> **Work task**:
Among the entries that follow, find every line with the word "hsum" and list it.

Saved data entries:
import Mathlib
import Summits.Ventures.PercRepro2.ZMeanProof
import Summits.Ventures.PercRepro2.PendantRoot
import Summits.Ventures.PercRepro2.HMFLeaf
import Summits.Ventures.PercRepro2.HMFPendantRoot
import Summits.Ventures.PercRepro2.HMFTwoRootStar
import Summits.Ventures.PercRepro2.HMFTwoRootMass
import Summits.Ventures.PercRepro2.HMFTwoRootTransport
import Summits.Ventures.PercRepro2.RBDefs

/-!
# Row 2′RB at a two-root star, part 1: the Rao–Blackwell sum and the star masses
(blind cell PercRepro2, night-1 g7; NIGHT1-G7.md §7″)

Let `w` carry exactly the edges `f₁ = {w, a₁}`, `f₂ = {w, a₂}` (HMFTwoRootStar's star with the mark
`w`).  Under `Q` the cluster of `w` is `{w}`, `{w} ∪ C₂` or `{w} ∪ C₁`; every Rao–Blackwell term
`P(Q ∩ cl A ∩ bL) P(Q ∩ cl A ∩ oH) / P(Q ∩ cl A)` other than the atom `A = {w}` is the exact joint
`P(Q ∩ cl A ∩ bL ∩ oH)` (`term_eq_joint`), so `rbSum(bL, oH) = atom + P(Q ∩ bL ∩ oH) − P(Q ∩ cl{w} ∩ bL ∩ oH)`
(`rbSum_eq`), and the star masses factor through the coins (`prob_atom_X`, `prob_atom`,
`prob_atom_joint`, `prob_Q_joint`).  Part 2 (RBStar.lean) closes the row with cross-cluster BHK.
-/

namespace Summit.Ventures.PercRepro2

open UnionCluster CovForm PendantRoot HMFTwoRoot

namespace RBStar

open scoped Classical
variable {V : Type*} {E : Type*} [Fintype E] [DecidableEq E] [Fintype V] [DecidableEq V]
  {R : Type*} [Field R] [LinearOrder R] [IsStrictOrderedRing R]

variable (p : E → R) (ends : E → Sym2 V) {f₁ f₂ : E} {w a₁ a₂ : V}

section Clusters

variable {ends}

omit [Fintype E] [DecidableEq E] [Fintype V] [DecidableEq V] in
/-- If `f₂` is open, `a₂` lies in the cluster of `w`. -/
lemma mem_cluster_of_open₂ (hf₂ : ends f₂ = s(w, a₂)) {ω : Config E} (h2 : ω f₂ = true) :
    a₂ ∈ cluster ends ω w :=
  conn_of_openAdj ⟨f₂, h2, hf₂⟩

omit [Fintype E] [DecidableEq E] [Fintype V] [DecidableEq V] in
/-- If `f₁` is open, `a₁` lies in the cluster of `w`. -/
lemma mem_cluster_of_open₁ (hf₁ : ends f₁ = s(w, a₁)) {ω : Config E} (h1 : ω f₁ = true) :
    a₁ ∈ cluster ends ω w :=
  conn_of_openAdj ⟨f₁, h1, hf₁⟩

omit [Fintype E] [Fintype V] [DecidableEq V] in
/-- A cluster of `w` avoiding both roots is `{w}`: the cluster event of any other such set is empty. -/
lemma clusterEvent_eq_empty_of_avoid (hf₁ : ends f₁ = s(w, a₁)) (hf₂ : ends f₂ = s(w, a₂))
    (hstar : ∀ e, w ∈ ends e → e = f₁ ∨ e = f₂) {A : Set V} (h1 : a₁ ∉ A) (h2 : a₂ ∉ A)
    (hA : A ≠ {w}) : clusterEvent ends w A = ∅ := by
  ext ω
  simp only [mem_clusterEvent, Set.mem_empty_iff_false, iff_false]
  intro hc
  by_cases e1 : ω f₁ = true
  · exact h1 (hc ▸ mem_cluster_of_open₁ hf₁ e1)
  by_cases e2 : ω f₂ = true
  · exact h2 (hc ▸ mem_cluster_of_open₂ hf₂ e2)
  exact hA (hc ▸ cluster_a3_closed (f₁ := f₁) (f₂ := f₂) hstar (Bool.eq_false_iff.2 e1)
    (Bool.eq_false_iff.2 e2))

omit [Fintype E] [Fintype V] [DecidableEq V] in
/-- The cluster event of `{w}` is `{both star edges closed}`. -/
lemma clusterEvent_singleton (hf₁ : ends f₁ = s(w, a₁)) (hf₂ : ends f₂ = s(w, a₂))
    (hstar : ∀ e, w ∈ ends e → e = f₁ ∨ e = f₂) (hw1 : w ≠ a₁) (hw2 : w ≠ a₂) :
    clusterEvent ends w ({w} : Set V) = closedEdge f₁ ∩ closedEdge f₂ := by
  ext ω
  simp only [mem_clusterEvent, Set.mem_inter_iff, mem_closedEdge]
  constructor
  · intro hc
    constructor
    · by_contra e1
      have := mem_cluster_of_open₁ hf₁ (bool_true_of_ne_false e1)
      rw [hc] at this
      exact hw1 (Set.mem_singleton_iff.1 this).symm
    · by_contra e2
      have := mem_cluster_of_open₂ hf₂ (bool_true_of_ne_false e2)
      rw [hc] at this
      exact hw2 (Set.mem_singleton_iff.1 this).symm
  · rintro ⟨e1, e2⟩
    exact cluster_a3_closed (f₁ := f₁) (f₂ := f₂) hstar e1 e2

end Clusters

section Terms

variable {p ends}

omit [Fintype E] [DecidableEq E] [LinearOrder R] [IsStrictOrderedRing R] in
/-- Auxiliary: `x · y / z = x` when `y = z` (including `z = 0`, where both sides vanish if `x ≤ z`-type
masses vanish — we only use the case `y = z`). -/
lemma mul_self_div_eq {x y : R} (hy : y ≠ 0) : x * y / y = x := by
  field_simp

omit [Fintype E] [DecidableEq E] [Fintype V] [DecidableEq V] in
/-- On a cluster of `w` containing the root `a₂`, the event `{o ↔ a₂}` is decided by the cluster. -/
lemma Qcl_inter_conn_of_mem₂ {A : Set V} (h2 : a₂ ∈ A) (o : V) :
    RB.Qst ends a₁ a₂ ∩ clusterEvent ends w A ∩ connEvent ends o a₂ =
      if o ∈ A then RB.Qst ends a₁ a₂ ∩ clusterEvent ends w A else ∅ := by
  rw [connEvent_comm ends o a₂, Set.inter_assoc]
  split_ifs with ho
  · rw [cl_inter_conn_of_mem_mem ends w A h2 ho]
  · rw [cl_inter_conn_eq_empty' ends w A h2 ho, Set.inter_empty]

omit [Fintype E] [DecidableEq E] [Fintype V] [DecidableEq V] in
/-- On a cluster of `w` containing the root `a₁`, the event `{b ↔ a₁}` is decided by the cluster. -/
lemma Qcl_inter_conn_of_mem₁ {A : Set V} (h1 : a₁ ∈ A) (b : V) :
    RB.Qst ends a₁ a₂ ∩ clusterEvent ends w A ∩ connEvent ends b a₁ =
      if b ∈ A then RB.Qst ends a₁ a₂ ∩ clusterEvent ends w A else ∅ := by
  rw [connEvent_comm ends b a₁, Set.inter_assoc]
  split_ifs with hb
  · rw [cl_inter_conn_of_mem_mem ends w A h1 hb]
  · rw [cl_inter_conn_eq_empty' ends w A h1 hb, Set.inter_empty]

omit [Fintype V] [DecidableEq V] in
/-- **Every non-atom term of the Rao–Blackwell sum is an exact joint mass.** For `A ≠ {w}`:
`P(Q ∩ cl A ∩ bL) P(Q ∩ cl A ∩ oH) / P(Q ∩ cl A) = P(Q ∩ cl A ∩ bL ∩ oH)`. -/
theorem term_eq_joint (hp : IsProbVec p) (hf₁ : ends f₁ = s(w, a₁)) (hf₂ : ends f₂ = s(w, a₂))
    (hstar : ∀ e, w ∈ ends e → e = f₁ ∨ e = f₂) (o b : V) {A : Set V} (hA : A ≠ {w}) :
    prob p (RB.Qst ends a₁ a₂ ∩ clusterEvent ends w A ∩ connEvent ends b a₁) *
        prob p (RB.Qst ends a₁ a₂ ∩ clusterEvent ends w A ∩ connEvent ends o a₂) /
        prob p (RB.Qst ends a₁ a₂ ∩ clusterEvent ends w A) =
      prob p (RB.Qst ends a₁ a₂ ∩ clusterEvent ends w A ∩ connEvent ends b a₁ ∩ connEvent ends o a₂) := by
  by_cases h2 : a₂ ∈ A
  · have hoH := Qcl_inter_conn_of_mem₂ (ends := ends) (w := w) (a₁ := a₁) h2 o
    have hR : RB.Qst ends a₁ a₂ ∩ clusterEvent ends w A ∩ connEvent ends b a₁ ∩ connEvent ends o a₂ =
        RB.Qst ends a₁ a₂ ∩ clusterEvent ends w A ∩ connEvent ends o a₂ ∩ connEvent ends b a₁ :=
      Set.inter_right_comm _ _ _
    rw [hR, hoH]
    split_ifs with ho
    · by_cases hz : prob p (RB.Qst ends a₁ a₂ ∩ clusterEvent ends w A) = 0
      · have h0 : prob p (RB.Qst ends a₁ a₂ ∩ clusterEvent ends w A ∩ connEvent ends b a₁) = 0 :=
          le_antisymm (by rw [← hz]; exact prob_mono hp Set.inter_subset_left) (prob_nonneg hp _)
        rw [hz, h0]; simp
      · rw [mul_self_div_eq hz]
    · simp
  · by_cases h1 : a₁ ∈ A
    · have hbL := Qcl_inter_conn_of_mem₁ (ends := ends) (w := w) (a₂ := a₂) h1 b
      rw [hbL]
      split_ifs with hb
      · by_cases hz : prob p (RB.Qst ends a₁ a₂ ∩ clusterEvent ends w A) = 0
        · have h0 : prob p (RB.Qst ends a₁ a₂ ∩ clusterEvent ends w A ∩ connEvent ends o a₂) = 0 :=
            le_antisymm (by rw [← hz]; exact prob_mono hp Set.inter_subset_left) (prob_nonneg hp _)
          rw [hz, h0]; simp
        · rw [mul_comm, mul_self_div_eq hz]
      · simp
    · rw [clusterEvent_eq_empty_of_avoid hf₁ hf₂ hstar h1 h2 hA]
      simp

end Terms


section Sum

variable {p ends}

omit [DecidableEq V] in
/-- **The Rao–Blackwell sum at a star**: the atom `{w}` plus the exact joint mass of the other rows. -/
theorem rbSum_eq (hp : IsProbVec p) (hf₁ : ends f₁ = s(w, a₁)) (hf₂ : ends f₂ = s(w, a₂))
    (hstar : ∀ e, w ∈ ends e → e = f₁ ∨ e = f₂) (o b : V) :
    RB.rbSum p ends a₁ a₂ w (connEvent ends b a₁) (connEvent ends o a₂) =
      prob p (RB.Qst ends a₁ a₂ ∩ clusterEvent ends w ({w} : Set V) ∩ connEvent ends b a₁) *
          prob p (RB.Qst ends a₁ a₂ ∩ clusterEvent ends w ({w} : Set V) ∩ connEvent ends o a₂) /
          prob p (RB.Qst ends a₁ a₂ ∩ clusterEvent ends w ({w} : Set V)) +
        (prob p (RB.Qst ends a₁ a₂ ∩ connEvent ends b a₁ ∩ connEvent ends o a₂) -
          prob p (RB.Qst ends a₁ a₂ ∩ clusterEvent ends w ({w} : Set V) ∩ connEvent ends b a₁ ∩
            connEvent ends o a₂)) := by
  unfold RB.rbSum
  rw [← Finset.add_sum_erase Finset.univ _ (Finset.mem_univ ({w} : Set V))]
  congr 1
  have hsum : ∑ A ∈ Finset.univ.erase ({w} : Set V),
      prob p (RB.Qst ends a₁ a₂ ∩ clusterEvent ends w A ∩ connEvent ends b a₁) *
          prob p (RB.Qst ends a₁ a₂ ∩ clusterEvent ends w A ∩ connEvent ends o a₂) /
          prob p (RB.Qst ends a₁ a₂ ∩ clusterEvent ends w A) =
      ∑ A ∈ Finset.univ.erase ({w} : Set V),
        prob p (RB.Qst ends a₁ a₂ ∩ connEvent ends b a₁ ∩ connEvent ends o a₂ ∩ clusterEvent ends w A) := by
    refine Finset.sum_congr rfl fun A hA => ?_
    rw [term_eq_joint hp hf₁ hf₂ hstar o b (Finset.ne_of_mem_erase hA)]
    congr 1
    ext ω
    simp only [Set.mem_inter_iff]
    tauto
  rw [hsum, Finset.sum_erase_eq_sub (Finset.mem_univ _),
    RB.sum_prob_inter_clusterEvent p ends w (RB.Qst ends a₁ a₂ ∩ connEvent ends b a₁ ∩ connEvent ends o a₂)]
  congr 1
  congr 1
  ext ω
  simp only [Set.mem_inter_iff]
  tauto

end Sum

section Masses

variable {p ends}
variable (hf₁ : ends f₁ = s(w, a₁)) (hf₂ : ends f₂ = s(w, a₂))
  (hstar : ∀ e, w ∈ ends e → e = f₁ ∨ e = f₂) (hw1 : w ≠ a₁) (hw2 : w ≠ a₂) (h12 : f₁ ≠ f₂)

omit [Fintype E] [DecidableEq E] [Fintype V] [DecidableEq V] in
/-- `Q` is `avoidAll` of the roots. -/
lemma Qst_eq_avoidAll : RB.Qst ends a₁ a₂ = avoidAll ends a₂ {a₁} := (avoidAll_eq_compl ends a₁ a₂).symm

omit [Fintype E] [Fintype V] [DecidableEq V] in
/-- Star-freeness of `Q₀ ∩ X₀ ∩ Y₀`. -/
lemma dependsOn_Q₀_two (x v y z : V) :
    DependsOn (· ∈ Q₀ ends f₁ f₂ a₁ a₂ ∩ connEvent₀ ends f₁ f₂ x v ∩ connEvent₀ ends f₁ f₂ y z)
      ({f₁, f₂}ᶜ : Set E) := by
  have h := dependsOn_inter (dependsOn_Q₀_inter ends a₁ a₂ (dependsOn_connEvent₀ (ends := ends) (f₁ := f₁) (f₂ := f₂) x v))
    (dependsOn_connEvent₀ (ends := ends) (f₁ := f₁) (f₂ := f₂) y z)
  simpa only [Set.union_self] using h

include hf₁ hf₂ hstar hw1 hw2

omit [Fintype E] [Fintype V] [DecidableEq V] in
/-- `Q ∩ {C(w) = {w}}` is `Q₀ ∩ {both star edges closed}`. -/
lemma Qst_inter_singleton :
    RB.Qst ends a₁ a₂ ∩ clusterEvent ends w ({w} : Set V) =
      Q₀ ends f₁ f₂ a₁ a₂ ∩ (closedEdge f₁ ∩ closedEdge f₂) := by
  rw [Qst_eq_avoidAll (ends := ends) (a₁ := a₁) (a₂ := a₂), avoidAll_star hf₁ hf₂ hstar hw1 hw2,
    clusterEvent_singleton hf₁ hf₂ hstar hw1 hw2]
  ext ω
  simp only [Set.mem_inter_iff, Set.mem_union]
  tauto

omit [Fintype E] [Fintype V] [DecidableEq V] hw1 hw2 in
/-- Two connection events among non-`w` vertices are the star-free ones off `{both open}`. -/
lemma inter_two_conn_eq {S : Set (Config E)} (hS : ∀ ω ∈ S, ¬ (ω f₁ = true ∧ ω f₂ = true))
    {x v y z : V} (hx : x ≠ w) (hv : v ≠ w) (hy : y ≠ w) (hz : z ≠ w) :
    Q₀ ends f₁ f₂ a₁ a₂ ∩ S ∩ connEvent ends x v ∩ connEvent ends y z =
      (Q₀ ends f₁ f₂ a₁ a₂ ∩ connEvent₀ ends f₁ f₂ x v ∩ connEvent₀ ends f₁ f₂ y z) ∩ S := by
  ext ω
  simp only [Set.mem_inter_iff]
  constructor
  · rintro ⟨⟨⟨hQ, hS'⟩, h1⟩, h2⟩
    exact ⟨⟨⟨hQ, (mem_conn_iff_conn₀ ends hf₁ hf₂ hstar hx hv (hS ω hS')).1 h1⟩,
      (mem_conn_iff_conn₀ ends hf₁ hf₂ hstar hy hz (hS ω hS')).1 h2⟩, hS'⟩
  · rintro ⟨⟨⟨hQ, h1⟩, h2⟩, hS'⟩
    exact ⟨⟨⟨hQ, hS'⟩, (mem_conn_iff_conn₀ ends hf₁ hf₂ hstar hx hv (hS ω hS')).2 h1⟩,
      (mem_conn_iff_conn₀ ends hf₁ hf₂ hstar hy hz (hS ω hS')).2 h2⟩

include h12

omit [Fintype V] [DecidableEq V] [LinearOrder R] [IsStrictOrderedRing R] in
/-- The atom masses: `P(Q ∩ {C(w) = {w}} ∩ {x ↔ v}) = (1−α)(1−β) P(Q₀ ∩ {x ↔ v}₀)`. -/
lemma prob_atom_X {x v : V} (hx : x ≠ w) (hv : v ≠ w) :
    prob p (RB.Qst ends a₁ a₂ ∩ clusterEvent ends w ({w} : Set V) ∩ connEvent ends x v) =
      (1 - p f₁) * (1 - p f₂) * prob p (Q₀ ends f₁ f₂ a₁ a₂ ∩ connEvent₀ ends f₁ f₂ x v) := by
  rw [Qst_inter_singleton hf₁ hf₂ hstar hw1 hw2,
    prob_Q₀_state_inter p ends hf₁ hf₂ hstar hx hv _ (fun _ hω => nb_of_cc hω),
    prob_inter_cc p h12 (dependsOn_Q₀_inter ends a₁ a₂ (dependsOn_connEvent₀ x v))]

omit [Fintype V] [DecidableEq V] [LinearOrder R] [IsStrictOrderedRing R] in
/-- `P(Q ∩ {C(w) = {w}}) = (1−α)(1−β) P(Q₀)`. -/
lemma prob_atom :
    prob p (RB.Qst ends a₁ a₂ ∩ clusterEvent ends w ({w} : Set V)) =
      (1 - p f₁) * (1 - p f₂) * prob p (Q₀ ends f₁ f₂ a₁ a₂) := by
  rw [Qst_inter_singleton hf₁ hf₂ hstar hw1 hw2, prob_inter_cc p h12 (dependsOn_Q₀ a₁ a₂)]

omit [Fintype V] [DecidableEq V] [LinearOrder R] [IsStrictOrderedRing R] in
/-- The atom joint mass: `P(Q ∩ {C(w) = {w}} ∩ bL ∩ oH) = (1−α)(1−β) J`. -/
lemma prob_atom_joint {x v y z : V} (hx : x ≠ w) (hv : v ≠ w) (hy : y ≠ w) (hz : z ≠ w) :
    prob p (RB.Qst ends a₁ a₂ ∩ clusterEvent ends w ({w} : Set V) ∩ connEvent ends x v ∩ connEvent ends y z) =
      (1 - p f₁) * (1 - p f₂) *
        prob p (Q₀ ends f₁ f₂ a₁ a₂ ∩ connEvent₀ ends f₁ f₂ x v ∩ connEvent₀ ends f₁ f₂ y z) := by
  rw [Qst_inter_singleton hf₁ hf₂ hstar hw1 hw2,
    inter_two_conn_eq hf₁ hf₂ hstar (fun _ hω => nb_of_cc hω) hx hv hy hz,
    prob_inter_cc p h12 (dependsOn_Q₀_two (ends := ends) (f₁ := f₁) (f₂ := f₂) (a₁ := a₁) (a₂ := a₂) x v y z)]

omit [Fintype V] [DecidableEq V] [LinearOrder R] [IsStrictOrderedRing R] in
/-- The total joint mass: `P(Q ∩ bL ∩ oH) = (1 − αβ) J`. -/
lemma prob_Q_joint {x v y z : V} (hx : x ≠ w) (hv : v ≠ w) (hy : y ≠ w) (hz : z ≠ w) :
    prob p (RB.Qst ends a₁ a₂ ∩ connEvent ends x v ∩ connEvent ends y z) =
      (1 - p f₁ * p f₂) *
        prob p (Q₀ ends f₁ f₂ a₁ a₂ ∩ connEvent₀ ends f₁ f₂ x v ∩ connEvent₀ ends f₁ f₂ y z) := by
  rw [Qst_eq_avoidAll (ends := ends) (a₁ := a₁) (a₂ := a₂), avoidAll_star hf₁ hf₂ hstar hw1 hw2,
    inter_two_conn_eq hf₁ hf₂ hstar (fun _ hω => nb_of_nb hω) hx hv hy hz,
    prob_inter_nb p h12 (dependsOn_Q₀_two (ends := ends) (f₁ := f₁) (f₂ := f₂) (a₁ := a₁) (a₂ := a₂) x v y z)]

end Masses


end RBStar

end Summit.Ventures.PercRepro2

> **Solution to the problem**:
  have hsum : ∑ A ∈ Finset.univ.erase ({w} : Set V),
  rw [hsum, Finset.sum_erase_eq_sub (Finset.mem_univ _),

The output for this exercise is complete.